Помню: однажды, вбежав в спальню матери, я вдруг увидал себя
в небольшое трюмо (в овальной раме орехового дерева, стоявшее напротив
двери) — и на минуту запнулся: на меня с удивленьем и даже некоторым
страхом глядел уже довольно высокий, стройный и худощавый мальчик в коричневой
косоворотке, в черных люстриновых шароварах, в обшарпанных, но ловких козловых
сапожках. Много раз, конечно, видал я себя в зеркале и раньше и не запоминал
этого, не обращал на это внимания. Почему же обратил теперь? Очевидно, потому,
что был удивлен и даже слегка испуган той переменой, которая с каких то
пор, — может быть, за одно лето, как это часто бывает, — произошла во
мне и которую я наконец внезапно открыл. Не знаю точно, когда, в какое время
года это случилось и сколько мне было тогда лет.
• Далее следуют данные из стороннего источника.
import Summits.ResolutionOfSingularities.ResolutionOfSingularities.Theorems.ChainW52TargetsF7BetaRP
import HarnessLib

/-!
# Crux `PatchingRelPerfect` (stmt-ResolutionOfSingularities-16161), chain W5.2 — F7(β) d = 2 (β-AX): THE POLE ATLAS PREDICATE OF RECORD
# `CylReachP` = REACHABILITY BY PERMISSIBLE CYLINDER STEPS (targets v7 `ChainW52TargetsF7BetaRP`, RULING G12-1: `StepStable`
# with the CJS per-step fields `hsub`/`hBsing`/`hperm`) — the universal step-stable, initially valid predicate

[OURS · L1 W5.2 · res-L1-w52-lead-1 g6, X3 typer (res-L1-w52-plan-1 NOTE G11-23 (1) «`…DepthPhaseCAtlas.lean`: `def P_atlas`,
`atlasInitial`, `stepStable_atlas`»; RULING G11-24 (3) «impredicatively this IS the reachability relation; if you prefer to export an
inductive `CylReach` … equally fine»; G11-39 NO OBJECTION; over targets v6 `ChainW52TargetsF7BetaR` per RULING G11-41/G11-46 —
`StepStable` with the cylinder LOWER bound, `AtlasInitial` with the generation-1 antecedents and `InitialShape`; v7 twin of
`…DepthPhaseCAtlas` p556442 (v6 `CylReach`, which closes under non-permissible centres — idea-1 K11, lead-1 (Q-b)/FINDING-2): here the
step also carries the CJS fields, so every pole clause may use PERMISSIBILITY / EQUIMULTIPLICITY of the centre (stub-1 (EQ)))] Replaces the role of NO printed item; NOT a statement of the manuscript under review; fact-free.
OURS definitions (statement-lane rules: no instances, no notation).

THE CHOICE OF `P`. The composition `ChainW52F7BetaR.BetaTwoComposition₂` (targets v6, RULING G11-46) consumes ONE predicate `P` on cylinder states with
`StepStable P`, `AtlasInitial P` and `PhaseCTermination₂ P`.  This file fixes `P` once and for all as the LEAST predicate that is
initially valid and step-stable — REACHABILITY:
  `CylReach S cyl :⟺ ∀ P, StepStable P → AtlasInitial P → P S cyl`
(the impredicative definition of the inductive closure of «`cyl.V = ⊤`» under the lifted cylinder step of `StepStable`; no `inductive`
is needed, so no eliminator issues over the large index `X : Scheme`).  Then:
* `atlasInitial_cylReach : AtlasInitial CylReach` and `stepStable_cylReach : StepStable CylReach` — by definition (two of the three
  `P`-obligations of `BetaTwoComposition₂` are DISCHARGED here, for good; res-D-pv-054's `transport_of_cjsB` is instantiated once with
  `P := CylReach`).
* `CylReach.induct` — THE INDUCTION PRINCIPLE: every step-stable, initially valid predicate holds on reachable cylinder states.  Every
  geometric POLE CLAUSE of res-L1-w52-idea-1's P3 (memo-2 §16.1: bare carrier host through every residual-cosupport point off `V`, snc
  with the members; (R2♭) member-wise minimal exponents on the carrier summand; INV-I; (P-reg)/(P-cone) tags; frozen germs / the
  G11-26 atlas reading) becomes a SEPARATE lemma `CylReach S cyl → Clause S cyl`, proved clause by clause by showing `Clause ∧ …` step-stable
  and initially valid — later, as T3 needs them, WITHOUT re-running or re-typing the transport.
* `phaseCTermination₂_cylReach_of` — UNIVERSALITY: `PhaseCTermination₂ P` for ANY step-stable initially valid `P` gives
  `PhaseCTermination₂ CylReach`; so T3 for `CylReach` is the WEAKEST form of the T3 obligation, and any atlas idea-1 prefers to word
  can be used to prove it.
* `exists_atlas_of_phaseCTermination₂_cylReach` — the `∃ P, StepStable P ∧ AtlasInitial P ∧ PhaseCTermination₂ P` input of
  `BetaTwoComposition₂` from the single remaining target `PhaseCTermination₂ CylReach`.

AI-written; AI review is weaker than expert review.

## References
* E. Bierstone, D. Grigoriev, P. Milman, J. Włodarczyk, arXiv:1206.3090, Def. 3.1.3, §4 Remark (3). [BierstoneGrigorievMilmanWlodarczyk2011]
* J. Kollár, *Lectures on Resolution of Singularities* (2007), (3.111) Steps 1–3. [Kollar2007]
-/

-- `Summit.<Summit>.<Sub>.Theorems` with `Sub = Summit` (single-conjunct summit, D-0017)
set_option linter.dupNamespace false

noncomputable section

open CategoryTheory AlgebraicGeometry TopologicalSpace
open Literature.AlgebraicGeometry.Resolution

namespace Summit.ResolutionOfSingularities.ResolutionOfSingularities.Theorems.ChainW52F7BetaRP

universe u

open DepthMultiHost

/-- [OURS · L1 W5.2] **REACHABILITY BY CYLINDER STEPS — the pole atlas predicate of record.** `CylReach S cyl` holds iff `(S, cyl)`
satisfies every predicate on cylinder states that is initially valid (`AtlasInitial`: true whenever `cyl.V = ⊤`) and step-stable
(`StepStable`: survives one lifted cylinder step with all its data) — i.e. iff `(S, cyl)` lies in the inductive closure of the
generation-zero states under the lifted cylinder step.  [cite: Kollar2007, (3.111) Steps 1–3] -/
def CylReach : ∀ ⦃X : Scheme.{u}⦄ (S : MultiHostState X), CylState S → Prop :=
  fun _ S cyl => ∀ P : ∀ ⦃X : Scheme.{u}⦄ (S : MultiHostState X), CylState S → Prop, StepStable P → AtlasInitial P → P S cyl

/-- [OURS · L1 W5.2] **Generation zero is reachable**: `AtlasInitial CylReach` (the `h₀` of T5). [folklore] -/
theorem atlasInitial_cylReach : AtlasInitial CylReach.{u} :=
  fun _ _ St cyl _ _ hV hZreg hZexc hZdim h𝓔 hXexc hn hshape _ _ hP₀ => hP₀ St cyl hV hZreg hZexc hZdim h𝓔 hXexc hn hshape

/-- [OURS · L1 W5.2] **Reachability is step-stable**: `StepStable CylReach` (the `hP` of res-D-pv-054's `transport_of_cjsB`).
[cite: Kollar2007, (3.111) Step 1] -/
theorem stepStable_cylReach : StepStable CylReach.{u} := by
  intro X X' _ _ S cyl _ _ C hC0 hCreg hCrad 𝓑 h𝓑 h𝓑C D hD hsub hBsing hperm τ hτ η hη m hm hm' hsncX cyl' τZ hτZ hsq hker htr hbd hbdF hV' hlow h P hP hP₀
  exact hP S cyl C hC0 hCreg hCrad 𝓑 h𝓑 h𝓑C D hD hsub hBsing hperm τ hτ η hη m hm hm' hsncX cyl' τZ hτZ hsq hker htr hbd hbdF hV' hlow (h P hP hP₀)

/-- [OURS · L1 W5.2] **THE INDUCTION PRINCIPLE**: a step-stable, initially valid predicate holds on every reachable cylinder state. Every
geometric pole clause of the atlas (idea-1 P3) is obtained this way, clause by clause. [folklore] -/
theorem CylReach.induct {P : ∀ ⦃X : Scheme.{u}⦄ (S : MultiHostState X), CylState S → Prop} (hP : StepStable P)
    (hP₀ : AtlasInitial P) {X : Scheme.{u}} {S : MultiHostState X} {cyl : CylState S} (h : CylReach S cyl) : P S cyl :=
  h P hP hP₀

/-- [OURS · L1 W5.2] **Minimality**: `CylReach` implies, pointwise, every step-stable initially valid predicate — restated as an
inclusion of predicates. [folklore] -/
theorem cylReach_le {P : ∀ ⦃X : Scheme.{u}⦄ (S : MultiHostState X), CylState S → Prop} (hP : StepStable P) (hP₀ : AtlasInitial P) :
    ∀ ⦃X : Scheme.{u}⦄ (S : MultiHostState X) (cyl : CylState S), CylReach S cyl → P S cyl :=
  fun _ _ _ h => h.induct hP hP₀

/-- [OURS · L1 W5.2] **Relative induction**: to derive a clause `Q` on reachable states it suffices that `Q` be initially valid and
step-stable RELATIVE TO an already established initially valid `P` (the joint step may use `P S cyl`). [folklore] -/
theorem CylReach.induct_rel {P Q : ∀ ⦃X : Scheme.{u}⦄ (S : MultiHostState X), CylState S → Prop}
    (hP₀ : AtlasInitial P) (hQ₀ : AtlasInitial Q) (hQ : StepStable (fun _ S cyl => P S cyl ∧ Q S cyl))
    {X : Scheme.{u}} {S : MultiHostState X} {cyl : CylState S} (h : CylReach S cyl) : Q S cyl :=
  (h.induct hQ fun _ _ St cyl _ _ hV hZreg hZexc hZdim h𝓔 hXexc hn hshape =>
    ⟨hP₀ St cyl hV hZreg hZexc hZdim h𝓔 hXexc hn hshape, hQ₀ St cyl hV hZreg hZexc hZdim h𝓔 hXexc hn hshape⟩).2

/-- [OURS · L1 W5.2] **UNIVERSALITY of the reachability atlas for T3**: Phase C termination for ANY step-stable, initially valid pole
predicate gives Phase C termination for `CylReach` — T3 for `CylReach` is the weakest form of the obligation. [folklore] -/
theorem phaseCTermination₂_cylReach_of {P : ∀ ⦃X : Scheme.{u}⦄ (S : MultiHostState X), CylState S → Prop} (hP : StepStable P)
    (hP₀ : AtlasInitial P) (hT : PhaseCTermination₂ P) : PhaseCTermination₂ CylReach.{u} := by
  intro X _ hX hXe S cyl _ _ hZ hn 𝓒 𝓗 hfmt hreach
  exact hT hX hXe S cyl hZ hn 𝓒 𝓗 hfmt (hreach.induct hP hP₀)

/-- [OURS · L1 W5.2] **UNIVERSALITY for the C-I target** (RULING G11-36 split): `PhaseCOne P` for any step-stable initially valid `P` gives
`PhaseCOne CylReach` — THE C-I target of record (G11-39 (ii)). [folklore] -/
theorem phaseCOne_cylReach_of {P : ∀ ⦃X : Scheme.{u}⦄ (S : MultiHostState X), CylState S → Prop} (hP : StepStable P)
    (hP₀ : AtlasInitial P) (hT : PhaseCOne P) : PhaseCOne CylReach.{u} := by
  intro X _ hX hXe S cyl _ _ hZ hn 𝓒 𝓗 hfmt hreach
  exact hT hX hXe S cyl hZ hn 𝓒 𝓗 hfmt (hreach.induct hP hP₀)

/-- [OURS · L1 W5.2] **The atlas input of T5-over-`PhaseCOne` (RULING G12-4, res-D-pv-021 `betaTwo_atomConclusion_of_phaseCOne`) from
the single remaining target `PhaseCOne CylReach`.** [folklore] -/
theorem exists_atlasOne_of_phaseCOne_cylReach (hT : PhaseCOne CylReach.{u}) :
    ∃ P : ∀ ⦃X : Scheme.{u}⦄ (S : MultiHostState X), CylState S → Prop, StepStable P ∧ AtlasInitial P ∧ PhaseCOne P :=
  ⟨CylReach, stepStable_cylReach, atlasInitial_cylReach, hT⟩

/-- [OURS · L1 W5.2] **The atlas input of `BetaTwoComposition₂` from the single remaining target `PhaseCTermination₂ CylReach`.**
[folklore] -/
theorem exists_atlas_of_phaseCTermination₂_cylReach (hT : PhaseCTermination₂ CylReach.{u}) :
    ∃ P : ∀ ⦃X : Scheme.{u}⦄ (S : MultiHostState X), CylState S → Prop,
      StepStable P ∧ AtlasInitial P ∧ PhaseCTermination₂ P :=
  ⟨CylReach, stepStable_cylReach, atlasInitial_cylReach, hT⟩

/-- [OURS · L1 W5.2] **The (β) d = 2 atom conclusion from the targets, atlas fixed**: with `P := CylReach` the composition statement
`BetaTwoComposition₂` reduces the CORE atom conclusion for (β) d = 2 graded members to T0, T2, T2c and `PhaseCTermination₂ CylReach`.
[folklore] -/
theorem betaTwoAtomConclusion₂_of_cylReach (hcomp : BetaTwoComposition₂.{u}) (h0 : InitialMultiHost₂.{u}) (h2 : CJSTransport₂.{u})
    (h2c : FormatEndOnCyl₂.{u}) (hT : PhaseCTermination₂ CylReach.{u}) : BetaTwoAtomConclusion₂.{u} :=
  hcomp h0 h2 h2c (exists_atlas_of_phaseCTermination₂_cylReach hT)

end Summit.ResolutionOfSingularities.ResolutionOfSingularities.Theorems.ChainW52F7BetaRP

end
Полагаю, что случилось осенью,
судя по тому, что, помнится, загар мальчика в зеркале был бледный, такой, когда
он сходит, выцветает, и что был я, должно быть, лет семи, а более точно знаю
только то, что мальчик мне понравился своей стройностью, красиво выгоревшими на
солнце волосами, живым выраженьем лица — и что произошло несколько испуганное
удивление. В силу чего? Очевидно, в силу того, что я вдруг увидал (как
посторонний) свою привлекательность, — в этом открытии было, неизвестно
почему, даже что-то грустное, — свой уже довольно высокий рост, свою
худощавость и свое живое, осмысленное выраженье: внезапно увидал, одним словом,
что я уже не ребенок, смутно почувствовал, что в жизни моей наступил какой-то
перелом и, может быть, к худшему…
И так оно и было на самом деле. Преимущественное запоминание
только одних счастливых часов приблизительно с тех пор кончилось, — что
уже само по себе означало не малое, — и совпало это с некоторыми опять
совсем новыми и действительно нелегкими познаниями, мыслями и чувствами,
приобретенными мною на земле. Я вскоре после того узнал одного замечательного в
своем роде человека, вошедшего в мою жизнь, и начал с ним свое ученье. Я
перенес первую тяжелую болезнь. Пережил новую смерть — смерть Нади, потом
смерть бабушки…
XII
Человек в сюртучке, неожиданно появившийся однажды на нашем
дворе в ледяной и ненастный весенний день, появился у нас снова, — когда
именно, не помню, но появился. И оказался этот человек действительно несчастным
человеком, только совсем особого рода, то есть не просто несчастным, а
создавшим свое несчастье своей собственной волей и переносившим его даже как бы
с наслаждением, — оказался, словом, принадлежащим к тому ужасному разряду
русских людей, который я, разумеется, понял как следует только впоследствии, в
годы зрелости. Звали его Баскаковым, он происходил из богатой и родовитой
семьи, был умен, талантлив и, следовательно, мог жить не хуже, если не лучше,
многих. Однако не даром был он худ, сутул, горбонос, темнолик «точно чорт», как
говорили про него: характер у него был сумасшедший, он, еще будучи лицеистом, с
проклятиями бежал из дому после какой-то ссоры с отцом, затем, когда умер отец,
так взбесился на брата при разделе наследства, что в клочки порвал раздельный
акт, плюнул брату в лицо, крикнув, что он, «когда такое дело», знать не желает
никакого дележа, не берет на свою долю ни гроша, и опять и уже навсегда крепко
хлопнул дверью родного дома. С тех пор и началась его скитальческая жизнь: ни
на одном месте, ни в одном доме он не мог ужиться даже несколько месяцев. Не
ужился он и у нас сначала: вскоре после его первого появления на нашем дворе
они с отцом чуть не порезались кинжалами. Но во второй раз случилось чудо:
Баскаков через некоторое время заявил, что остается у нас навеки, — и
прожил у нас целых три года, до моего поступления в гимназию. Он даже
признался, что, относясь вообще к людям только с презреньем и ненавистью, он
горячо полюбил всех нас, особенно меня. Он стал моим воспитателем и учителем, и
через некоторое время горячо привязался и я к нему, что и было источником
многих очень сложных и сильных чувств, испытанных мною в близости с ним.